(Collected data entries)
===============

import Mathlib
import HarnessLib
import Summits.MatrixMultiplication.Statement
import Summits.MatrixMultiplication.MatrixMultiplication.Theses.FarEdgeDescent
import Summits.MatrixMultiplication.MatrixMultiplication.Theorems.FarEdgeDescentHostProfile
import Literature.Computability.AlgebraicComplexity.SchonhageRectangular
import Literature.Barriers.MatrixMultiplication.RectangularBarrierSoundness

/-!
# FarEdgeDescent — Kernel XLIX-B (lens-2 «structural dichotomy», gen 64): the host bridge to
`FiniteSaturation`, its EQUIV boundary, and the route-level dichotomy

Helper file for the crux `FiniteSaturation` (stmt-MatrixMultiplication-23739,
`∃ k ≥ 2, ω(1,k,1) = k + 1`) of `route-MatrixMultiplication-FarEdgeDescent`; closes no item,
introduces no definition. The route-independent analysis of hosts (bound, profile, dichotomy) is
`FarEdgeDescentHostProfile`; here it is turned into statements about the crux.

* §1 BRIDGE. `finiteSaturation_of_host`: `k ≥ 2 ∧ Host_k(t, r) ⟹ FiniteSaturation`, where
  `Host_k(t, r)` is the inline hypothesis "`R̃(t) ≤ r` and for every `ε > 0` some power
  `t^{⊠(N+1)}` degenerates to some `⟨m, m^k, m⟩`, `m ≥ 2`, with `r^{N+1} ≤ m^{(k+1)(1+ε)}`";
  `finiteSaturation_of_borderHost` (proxy = ONE border-rank identity `R̲(t) ≤ b`, BCS (15.27));
  `finiteSaturation_of_tMethodBound`: a CLLZ asymptotic `T`-method bound
  `IsTMethodBound ℂ T k (k+1)` gives `FiniteSaturation` through the tree's PROVED soundness
  `CLLZ2025_tMethodBound_sound_holds`.
* §2 EQUIV BOUNDARY (tag COSTUME for the unrestricted proxy). `⟨2, 2^k, 2⟩` is its own host with
  proxy `R̃(⟨2,2^k,2⟩)` as soon as `e(k) = 0` (`matMulTensor_selfHost_of_saturated`), whence
  `finiteSaturation_iff_selfHost`: "some `R̃`-certified host exists" RESTATES the crux
  (dictionary `finiteSaturation_iff_asymptoticRank_two`). The content of the host object is
  therefore entirely in HOW `R̃(t) ≤ r` is certified.
* §3 ROUTE-LEVEL DICHOTOMY (`host_dichotomy`, exhaustive because `R̃ ≤ R̲`): a host of a finite
  saturation is EITHER border-flat — `R̲(t) = R̃(t) = r ≤ min(|κ|, |μ|)`, a tensor of minimal border
  rank whose powers reach the far edge at full value (special branch: ONE finite identity plus
  extraction; UNDECIDED, sufficient, not known necessary) — OR strictly flat, `R̃(t) = r < R̲(t)`,
  certified only by an asymptotic-rank theorem strictly below border rank (generic branch; contains
  the route's aside `LittleCwFlat`, since `R̲(cw_q) = q + 2 > q + 1`, `cwTensor_not_borderHost`).
  The lineage's `β = 2` degenerate endpoint (Kernels XLIII–XLVIII) says the KNOWN border-flat hosts
  (Schönhage pairs, `CW_q`) fail the off-face profile `F^θ(t) ≥ r^{1−(k−1)θ₀/(k+1)}`
  (`rpow_le_quantumFunctional_of_host'`; CLLZ Table 1, `ω̂_{CW_q}(2) ≥ 3.06`): the special branch
  needs a NEW minimal-border-rank host, screened by that profile.

Barriers: `Literature.Barriers.MatrixMultiplication.RectangularBarrier` — the profile IS the barrier
inequality at `(p, ω̂) = (k, k+1)`, a design specification, not evaded; `UnstableTensorBarrier`
(Bläser–Lysikov Thm. 16) bars `ω = 2` from minimal-border-rank binding tensors, not a finite
saturation. Negatives index of the summit (12 refuted statements): none concerns hosts.

[cite: ChristandlLeGallLysikovZuiddam2025, Thm. 2.1, Rem. 3.13 and Thm. 3.15]
[cite: BurgisserClausenShokrollahi1997, Lemma (15.27)]
[cite: AlmanDuanVassilevskaWilliamsXuXuZhou2025, §3.4]
-/

namespace Summit.MatrixMultiplication.MatrixMultiplication.Theorems.FarEdgeDescentHostBridge

open Literature.Computability.AlgebraicComplexity
open Literature.Barriers.MatrixMultiplication
open Summit.MatrixMultiplication.MatrixMultiplication.Theses.FarEdgeDescent
open Summit.MatrixMultiplication.MatrixMultiplication.Theorems.FarEdgeDescentHostProfile

section Host

variable {ι κ μ : Type} [Fintype ι] [Fintype κ] [Fintype μ] {t : ι → κ → μ → ℂ} {r : ℝ} {k : ℕ}

/-! ## §1 The bridge -/

/-- **`k ≥ 2 ∧ Host_k(t, r) ⟹ FiniteSaturation`** (`omegaRect_eq_of_host`).
[cite: ChristandlLeGallLysikovZuiddam2025, Thm. 2.1] -/
theorem finiteSaturation_of_host (hk : 2 ≤ k) (hr : asymptoticRank t ≤ r)
    (hhost : ∀ ε : ℝ, 0 < ε → ∃ N m : ℕ, 2 ≤ m ∧
      AlgDegeneratesTo (kroneckerPow t (N + 1)) (matMulTensor ℂ m (m ^ k) m) ∧
      r ^ (N + 1) ≤ (m : ℝ) ^ (((k : ℝ) + 1) * (1 + ε))) :
    FiniteSaturation :=
  ⟨k, hk, omegaRect_eq_of_host hr hhost⟩

/-- **Border-certified host ⟹ FiniteSaturation** (the special branch's certificate: ONE finite
identity `R̲(t) ≤ b` plus the far-edge extractions; `R̃(t) ≤ R̲(t)`, BCS Lemma (15.27)).
[cite: BurgisserClausenShokrollahi1997, Lemma (15.27)] -/
theorem finiteSaturation_of_borderHost [DecidableEq ι] [DecidableEq κ] [DecidableEq μ] {b : ℕ}
    (hk : 2 ≤ k) (hb : algBorderRank t ≤ b)
    (hhost : ∀ ε : ℝ, 0 < ε → ∃ N m : ℕ, 2 ≤ m ∧
      AlgDegeneratesTo (kroneckerPow t (N + 1)) (matMulTensor ℂ m (m ^ k) m) ∧
      (b : ℝ) ^ (N + 1) ≤ (m : ℝ) ^ (((k : ℝ) + 1) * (1 + ε))) :
    FiniteSaturation :=
  finiteSaturation_of_host hk (asymptoticRank_le_of_algBorderRank_le hb) hhost

/-- **A CLLZ asymptotic `T`-method proving `ω̂(k) ≤ k + 1` gives `FiniteSaturation`** (`k ≥ 2`),
through the tree's proved soundness theorem (middle placement) and the information bound.
[cite: ChristandlLeGallLysikovZuiddam2025, Thm. 2.1 and Rem. 3.13] -/
theorem finiteSaturation_of_tMethodBound {T : ι → κ → μ → ℂ} (hk : 2 ≤ k)
    (h : IsTMethodBound ℂ T (k : ℝ) ((k : ℝ) + 1)) : FiniteSaturation :=
  ⟨k, hk, le_antisymm
    (CLLZ2025_tMethodBound_sound_holds ℂ T (k : ℝ) ((k : ℝ) + 1) (by positivity) h).2
    (add_one_le_omegaRect_farEdge k)⟩

/-! ## §3 The route-level dichotomy (stated before §2 to share the section variables) -/

/-- **Dichotomy of hosts** (exhaustive): a host of a finite saturation is either *border-flat*,
`R̲(t) = R̃(t) = r` (then of minimal border rank `≤ min(|κ|,|μ|)`, `borderHost_flat`), or *strictly
flat*, `R̃(t) = r < R̲(t)` (certified below border rank only). [cite: AlmanLi2026, Cor. 6.1] -/
theorem host_dichotomy [DecidableEq ι] [DecidableEq κ] [DecidableEq μ] (hr : asymptoticRank t ≤ r)
    (hhost : ∀ ε : ℝ, 0 < ε → ∃ N m : ℕ, 2 ≤ m ∧
      AlgDegeneratesTo (kroneckerPow t (N + 1)) (matMulTensor ℂ m (m ^ k) m) ∧
      r ^ (N + 1) ≤ (m : ℝ) ^ (((k : ℝ) + 1) * (1 + ε))) :
    asymptoticRank t = r ∧ r ≤ Fintype.card κ ∧ r ≤ Fintype.card μ ∧
      ((algBorderRank t : ℝ) = r ∨ r < algBorderRank t) := by
  have hR := asymptoticRank_eq_of_host hr hhost
  have hc := le_card_of_host hr hhost
  have hle : r ≤ algBorderRank t := hR ▸ asymptoticRank_le_algBorderRank t
  exact ⟨hR, hc.1, hc.2, (eq_or_lt_of_le hle).imp Eq.symm id⟩

end Host

/-! ## §2 The EQUIV boundary -/

/-- **`⟨2, 2^k, 2⟩` is its own `R̃`-host as soon as `e(k) = 0`** (`N = 0`, `m = 2`, `t^{⊠1} ≥ t`,
cost `R̃(⟨2,2^k,2⟩) = 2^{ω(1,k,1)} = 2^{k+1}`). [folklore] -/
theorem matMulTensor_selfHost_of_saturated {k : ℕ} (hsat : omegaRect ℂ 1 k 1 = (k : ℝ) + 1) :
    ∀ ε : ℝ, 0 < ε → ∃ N m : ℕ, 2 ≤ m ∧
      AlgDegeneratesTo (kroneckerPow (matMulTensor ℂ 2 (2 ^ k) 2) (N + 1))
        (matMulTensor ℂ m (m ^ k) m) ∧
      asymptoticRank (matMulTensor ℂ 2 (2 ^ k) 2) ^ (N + 1) ≤
        (m : ℝ) ^ (((k : ℝ) + 1) * (1 + ε)) := by
  intro ε hε
  refine ⟨0, 2, le_rfl, (tensorRestrictsTo_kroneckerPow_one _).algDegeneratesTo, ?_⟩
  rw [zero_add, pow_one, ← rpow_omegaRect_eq_asymptoticRank_farEdge le_rfl k, hsat]
  push_cast
  exact Real.rpow_le_rpow_of_exponent_le one_le_two
    (le_mul_of_one_le_right (by positivity) (by linarith))

/-- **EQUIV**: `FiniteSaturation ↔ ∃ k ≥ 2, Host_k(⟨2,2^k,2⟩, R̃(⟨2,2^k,2⟩))` — with the asymptotic
rank itself as proxy the host statement restates the crux (tag COSTUME); the object has content
only through the certificate of `R̃(t) ≤ r` (§1 border identity / §3 below-border theorem).
[folklore] -/
theorem finiteSaturation_iff_selfHost :
    FiniteSaturation ↔ ∃ k : ℕ, 2 ≤ k ∧ ∀ ε : ℝ, 0 < ε → ∃ N m : ℕ, 2 ≤ m ∧
      AlgDegeneratesTo (kroneckerPow (matMulTensor ℂ 2 (2 ^ k) 2) (N + 1))
        (matMulTensor ℂ m (m ^ k) m) ∧
      asymptoticRank (matMulTensor ℂ 2 (2 ^ k) 2) ^ (N + 1) ≤
        (m : ℝ) ^ (((k : ℝ) + 1) * (1 + ε)) := by
  constructor
  · rintro ⟨k, hk, hsat⟩
    exact ⟨k, hk, matMulTensor_selfHost_of_saturated hsat⟩
  · rintro ⟨k, hk, hhost⟩
    exact finiteSaturation_of_host hk le_rfl hhost

/-- **Dictionary** (tag EQUIV): `FiniteSaturation ↔ ∃ k ≥ 2, R̃(⟨2, 2^k, 2⟩) = 2^{k+1}`
(`R̃(⟨2,2^k,2⟩) = 2^{ω(1,k,1)}`, ADVXXZ §3.4, and injectivity of `x ↦ 2^x`).
[cite: AlmanDuanVassilevskaWilliamsXuXuZhou2025, §3.4] -/
theorem finiteSaturation_iff_asymptoticRank_two :
    FiniteSaturation ↔ ∃ k : ℕ, 2 ≤ k ∧
      asymptoticRank (matMulTensor ℂ 2 (2 ^ k) 2) = (2 : ℝ) ^ ((k : ℝ) + 1) := by
  unfold FiniteSaturation
  refine exists_congr fun k => and_congr_right fun _ => ?_
  rw [← rpow_omegaRect_eq_asymptoticRank_farEdge le_rfl k]
  push_cast
  constructor
  · intro h
    rw [h]
  · intro h
    exact le_antisymm ((Real.rpow_le_rpow_left_iff one_lt_two).1 h.le)
      ((Real.rpow_le_rpow_left_iff one_lt_two).1 h.ge)

/- The generic branch contains the route's aside `LittleCwFlat` and the special branch does not
contain `cw_q`: no border identity on `cw_q` (`q ≥ 2`) certifies a finite saturation
(`FarEdgeDescentHostProfile.cwTensor_not_borderHost`, `R̲(cw_q) = q + 2 > q + 1`), while the
admissible proxy `r = q + 1` (`cwTensor_host_proxy`) is exactly the hypothesis
`R̃(cw_{k+1}) ≤ k + 2` of `LittleCwFlat` (tree: `finiteSaturation_of_littleCwMinimal`). -/

end Summit.MatrixMultiplication.MatrixMultiplication.Theorems.FarEdgeDescentHostBridge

===============

#### [TASK REQUIREMENTS]
Keeping every character as it is, restate the lines above that run from the line with "open Literature.Computability.AlgebraicComplexity" through the line with "certificate: ONE finite", both included, and nothing else.

#### [RESPONSE TO THE TASK]
open Literature.Computability.AlgebraicComplexity
open Literature.Barriers.MatrixMultiplication
open Summit.MatrixMultiplication.MatrixMultiplication.Theses.FarEdgeDescent
open Summit.MatrixMultiplication.MatrixMultiplication.Theorems.FarEdgeDescentHostProfile

section Host

variable {ι κ μ : Type} [Fintype ι] [Fintype κ] [Fintype μ] {t : ι → κ → μ → ℂ} {r : ℝ} {k : ℕ}

/-! ## §1 The bridge -/

/-- **`k ≥ 2 ∧ Host_k(t, r) ⟹ FiniteSaturation`** (`omegaRect_eq_of_host`).
[cite: ChristandlLeGallLysikovZuiddam2025, Thm. 2.1] -/
theorem finiteSaturation_of_host (hk : 2 ≤ k) (hr : asymptoticRank t ≤ r)
    (hhost : ∀ ε : ℝ, 0 < ε → ∃ N m : ℕ, 2 ≤ m ∧
      AlgDegeneratesTo (kroneckerPow t (N + 1)) (matMulTensor ℂ m (m ^ k) m) ∧
      r ^ (N + 1) ≤ (m : ℝ) ^ (((k : ℝ) + 1) * (1 + ε))) :
    FiniteSaturation :=
  ⟨k, hk, omegaRect_eq_of_host hr hhost⟩

/-- **Border-certified host ⟹ FiniteSaturation** (the special branch's certificate: ONE finite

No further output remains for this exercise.